[Task prompt]: The data below holds a line containing "(typed 28∕28 ·" and a line containing "open T4OutputRate T4RecentScale"; please quote exactly those two lines and every line between them, and nothing else.

····················

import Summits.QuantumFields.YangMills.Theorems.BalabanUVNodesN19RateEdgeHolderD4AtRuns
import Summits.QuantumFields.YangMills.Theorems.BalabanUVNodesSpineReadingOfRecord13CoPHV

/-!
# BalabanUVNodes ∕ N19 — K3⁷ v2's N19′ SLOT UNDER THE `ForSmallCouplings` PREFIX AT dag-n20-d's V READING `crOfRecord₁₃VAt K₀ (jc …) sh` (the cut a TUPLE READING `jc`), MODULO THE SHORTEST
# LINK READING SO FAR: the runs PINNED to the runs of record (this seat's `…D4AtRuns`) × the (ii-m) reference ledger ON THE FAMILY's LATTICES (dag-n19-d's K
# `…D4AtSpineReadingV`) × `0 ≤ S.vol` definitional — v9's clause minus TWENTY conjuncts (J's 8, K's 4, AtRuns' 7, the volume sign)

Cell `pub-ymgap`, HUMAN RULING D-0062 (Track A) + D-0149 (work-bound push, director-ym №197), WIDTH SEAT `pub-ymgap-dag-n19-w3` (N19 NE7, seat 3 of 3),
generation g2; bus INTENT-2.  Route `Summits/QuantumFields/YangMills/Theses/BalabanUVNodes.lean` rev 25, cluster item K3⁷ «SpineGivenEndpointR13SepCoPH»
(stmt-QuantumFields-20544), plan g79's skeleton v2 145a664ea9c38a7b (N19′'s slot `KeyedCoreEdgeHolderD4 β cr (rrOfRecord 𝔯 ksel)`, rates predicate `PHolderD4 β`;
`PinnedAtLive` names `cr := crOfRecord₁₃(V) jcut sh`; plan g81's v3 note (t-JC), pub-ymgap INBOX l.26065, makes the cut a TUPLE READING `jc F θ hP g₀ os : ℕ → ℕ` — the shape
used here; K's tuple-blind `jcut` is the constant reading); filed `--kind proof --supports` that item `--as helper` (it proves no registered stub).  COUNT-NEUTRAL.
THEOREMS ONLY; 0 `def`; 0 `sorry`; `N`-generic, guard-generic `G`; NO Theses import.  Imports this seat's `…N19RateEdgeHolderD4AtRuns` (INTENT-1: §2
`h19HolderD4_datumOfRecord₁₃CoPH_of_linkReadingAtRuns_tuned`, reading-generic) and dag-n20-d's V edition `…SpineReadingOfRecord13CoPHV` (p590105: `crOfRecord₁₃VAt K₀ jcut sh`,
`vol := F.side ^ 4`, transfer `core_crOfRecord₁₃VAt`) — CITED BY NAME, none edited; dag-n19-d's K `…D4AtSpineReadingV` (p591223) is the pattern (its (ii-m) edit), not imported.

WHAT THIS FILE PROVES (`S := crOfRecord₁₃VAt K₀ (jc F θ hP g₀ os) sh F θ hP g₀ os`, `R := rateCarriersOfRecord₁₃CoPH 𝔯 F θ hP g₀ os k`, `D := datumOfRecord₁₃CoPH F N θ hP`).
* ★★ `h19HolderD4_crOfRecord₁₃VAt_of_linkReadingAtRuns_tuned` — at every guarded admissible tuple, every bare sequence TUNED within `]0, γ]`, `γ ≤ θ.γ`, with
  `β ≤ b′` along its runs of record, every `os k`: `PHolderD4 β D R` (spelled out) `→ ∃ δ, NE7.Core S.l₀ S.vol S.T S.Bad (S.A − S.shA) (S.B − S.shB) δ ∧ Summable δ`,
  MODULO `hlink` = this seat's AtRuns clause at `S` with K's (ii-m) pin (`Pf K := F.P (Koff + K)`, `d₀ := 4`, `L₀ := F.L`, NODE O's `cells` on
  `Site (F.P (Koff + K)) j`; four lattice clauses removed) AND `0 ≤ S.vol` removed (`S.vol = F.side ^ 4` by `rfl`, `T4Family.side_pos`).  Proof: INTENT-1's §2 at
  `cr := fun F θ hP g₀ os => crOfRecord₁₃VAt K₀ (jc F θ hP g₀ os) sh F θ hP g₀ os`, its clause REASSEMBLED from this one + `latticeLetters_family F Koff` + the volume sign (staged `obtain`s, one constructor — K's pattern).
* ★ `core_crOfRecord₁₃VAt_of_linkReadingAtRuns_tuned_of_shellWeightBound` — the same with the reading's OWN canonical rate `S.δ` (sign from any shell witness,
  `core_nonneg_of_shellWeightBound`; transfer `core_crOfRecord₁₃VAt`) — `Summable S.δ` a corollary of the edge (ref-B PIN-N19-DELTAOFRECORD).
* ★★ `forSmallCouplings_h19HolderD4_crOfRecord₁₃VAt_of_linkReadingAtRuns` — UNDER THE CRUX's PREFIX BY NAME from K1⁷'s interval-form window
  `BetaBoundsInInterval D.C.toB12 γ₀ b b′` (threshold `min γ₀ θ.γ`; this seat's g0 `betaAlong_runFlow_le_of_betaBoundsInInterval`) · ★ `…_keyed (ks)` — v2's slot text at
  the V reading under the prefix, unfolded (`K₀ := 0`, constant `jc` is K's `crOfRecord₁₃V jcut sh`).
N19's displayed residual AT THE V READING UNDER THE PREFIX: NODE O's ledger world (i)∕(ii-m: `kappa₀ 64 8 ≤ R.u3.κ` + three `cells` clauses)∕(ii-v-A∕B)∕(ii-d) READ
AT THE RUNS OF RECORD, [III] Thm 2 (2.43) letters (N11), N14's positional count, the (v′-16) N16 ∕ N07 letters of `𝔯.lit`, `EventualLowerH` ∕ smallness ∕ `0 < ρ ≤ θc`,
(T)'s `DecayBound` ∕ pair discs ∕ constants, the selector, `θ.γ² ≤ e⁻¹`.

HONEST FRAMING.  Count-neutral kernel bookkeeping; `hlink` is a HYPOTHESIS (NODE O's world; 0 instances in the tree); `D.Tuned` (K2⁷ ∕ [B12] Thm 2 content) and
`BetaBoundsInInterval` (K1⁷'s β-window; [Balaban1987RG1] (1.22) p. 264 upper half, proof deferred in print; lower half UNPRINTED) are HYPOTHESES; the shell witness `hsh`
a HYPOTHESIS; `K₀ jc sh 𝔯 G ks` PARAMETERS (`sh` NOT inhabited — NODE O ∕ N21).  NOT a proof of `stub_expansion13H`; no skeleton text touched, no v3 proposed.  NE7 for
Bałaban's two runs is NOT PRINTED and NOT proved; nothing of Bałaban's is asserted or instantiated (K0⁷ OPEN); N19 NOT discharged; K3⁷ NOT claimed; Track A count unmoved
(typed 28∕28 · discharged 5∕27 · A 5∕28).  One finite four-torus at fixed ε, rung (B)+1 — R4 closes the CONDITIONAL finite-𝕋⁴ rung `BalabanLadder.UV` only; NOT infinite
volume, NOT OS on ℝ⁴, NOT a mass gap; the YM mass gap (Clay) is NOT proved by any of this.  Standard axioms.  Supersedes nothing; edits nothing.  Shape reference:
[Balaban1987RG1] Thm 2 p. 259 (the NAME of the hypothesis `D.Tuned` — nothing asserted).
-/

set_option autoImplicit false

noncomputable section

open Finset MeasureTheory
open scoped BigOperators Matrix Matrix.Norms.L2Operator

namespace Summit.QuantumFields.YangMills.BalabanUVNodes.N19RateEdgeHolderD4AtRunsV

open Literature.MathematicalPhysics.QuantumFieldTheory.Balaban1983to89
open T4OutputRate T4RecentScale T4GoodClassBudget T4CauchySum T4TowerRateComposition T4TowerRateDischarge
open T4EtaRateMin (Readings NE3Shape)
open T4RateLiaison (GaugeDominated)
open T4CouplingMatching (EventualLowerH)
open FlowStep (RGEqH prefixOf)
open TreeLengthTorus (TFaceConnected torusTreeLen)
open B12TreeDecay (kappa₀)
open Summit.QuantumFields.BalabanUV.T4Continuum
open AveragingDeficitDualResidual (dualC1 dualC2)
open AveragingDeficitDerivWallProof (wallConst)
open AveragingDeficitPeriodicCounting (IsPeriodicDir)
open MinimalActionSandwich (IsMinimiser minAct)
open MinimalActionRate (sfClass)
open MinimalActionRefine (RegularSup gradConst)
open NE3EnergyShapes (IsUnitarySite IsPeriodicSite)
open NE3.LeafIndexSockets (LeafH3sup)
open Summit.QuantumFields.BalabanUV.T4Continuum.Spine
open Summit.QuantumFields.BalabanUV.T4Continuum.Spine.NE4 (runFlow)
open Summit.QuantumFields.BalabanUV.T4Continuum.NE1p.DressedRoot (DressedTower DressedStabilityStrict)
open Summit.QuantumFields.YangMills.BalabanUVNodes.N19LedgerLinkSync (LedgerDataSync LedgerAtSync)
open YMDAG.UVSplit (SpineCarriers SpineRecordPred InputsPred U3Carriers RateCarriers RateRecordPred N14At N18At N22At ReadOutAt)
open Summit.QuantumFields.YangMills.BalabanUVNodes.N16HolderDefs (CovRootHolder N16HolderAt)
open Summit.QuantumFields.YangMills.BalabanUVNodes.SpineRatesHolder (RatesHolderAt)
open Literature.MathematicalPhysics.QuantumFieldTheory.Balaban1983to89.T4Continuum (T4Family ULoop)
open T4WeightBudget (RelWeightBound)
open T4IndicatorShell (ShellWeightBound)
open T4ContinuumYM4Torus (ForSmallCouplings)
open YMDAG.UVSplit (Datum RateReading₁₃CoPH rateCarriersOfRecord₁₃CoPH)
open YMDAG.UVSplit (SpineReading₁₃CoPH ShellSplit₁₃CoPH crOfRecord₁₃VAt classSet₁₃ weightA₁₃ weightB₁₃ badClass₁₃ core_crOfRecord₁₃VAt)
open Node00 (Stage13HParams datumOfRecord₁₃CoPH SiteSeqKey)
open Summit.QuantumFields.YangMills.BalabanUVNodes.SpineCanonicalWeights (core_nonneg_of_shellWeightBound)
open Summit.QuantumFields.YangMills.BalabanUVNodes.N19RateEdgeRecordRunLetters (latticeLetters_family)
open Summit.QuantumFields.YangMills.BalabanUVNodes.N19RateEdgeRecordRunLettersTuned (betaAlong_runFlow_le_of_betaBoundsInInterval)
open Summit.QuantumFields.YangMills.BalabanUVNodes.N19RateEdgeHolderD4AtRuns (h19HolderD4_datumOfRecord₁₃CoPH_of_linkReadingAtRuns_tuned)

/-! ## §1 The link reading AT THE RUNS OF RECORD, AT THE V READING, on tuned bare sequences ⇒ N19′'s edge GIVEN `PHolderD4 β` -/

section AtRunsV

····················

[Task output]:
(typed 28∕28 · discharged 5∕27 · A 5∕28).  One finite four-torus at fixed ε, rung (B)+1 — R4 closes the CONDITIONAL finite-𝕋⁴ rung `BalabanLadder.UV` only; NOT infinite
volume, NOT OS on ℝ⁴, NOT a mass gap; the YM mass gap (Clay) is NOT proved by any of this.  Standard axioms.  Supersedes nothing; edits nothing.  Shape reference:
[Balaban1987RG1] Thm 2 p. 259 (the NAME of the hypothesis `D.Tuned` — nothing asserted).
-/

set_option autoImplicit false

noncomputable section

open Finset MeasureTheory
open scoped BigOperators Matrix Matrix.Norms.L2Operator

namespace Summit.QuantumFields.YangMills.BalabanUVNodes.N19RateEdgeHolderD4AtRunsV

open Literature.MathematicalPhysics.QuantumFieldTheory.Balaban1983to89
open T4OutputRate T4RecentScale T4GoodClassBudget T4CauchySum T4TowerRateComposition T4TowerRateDischarge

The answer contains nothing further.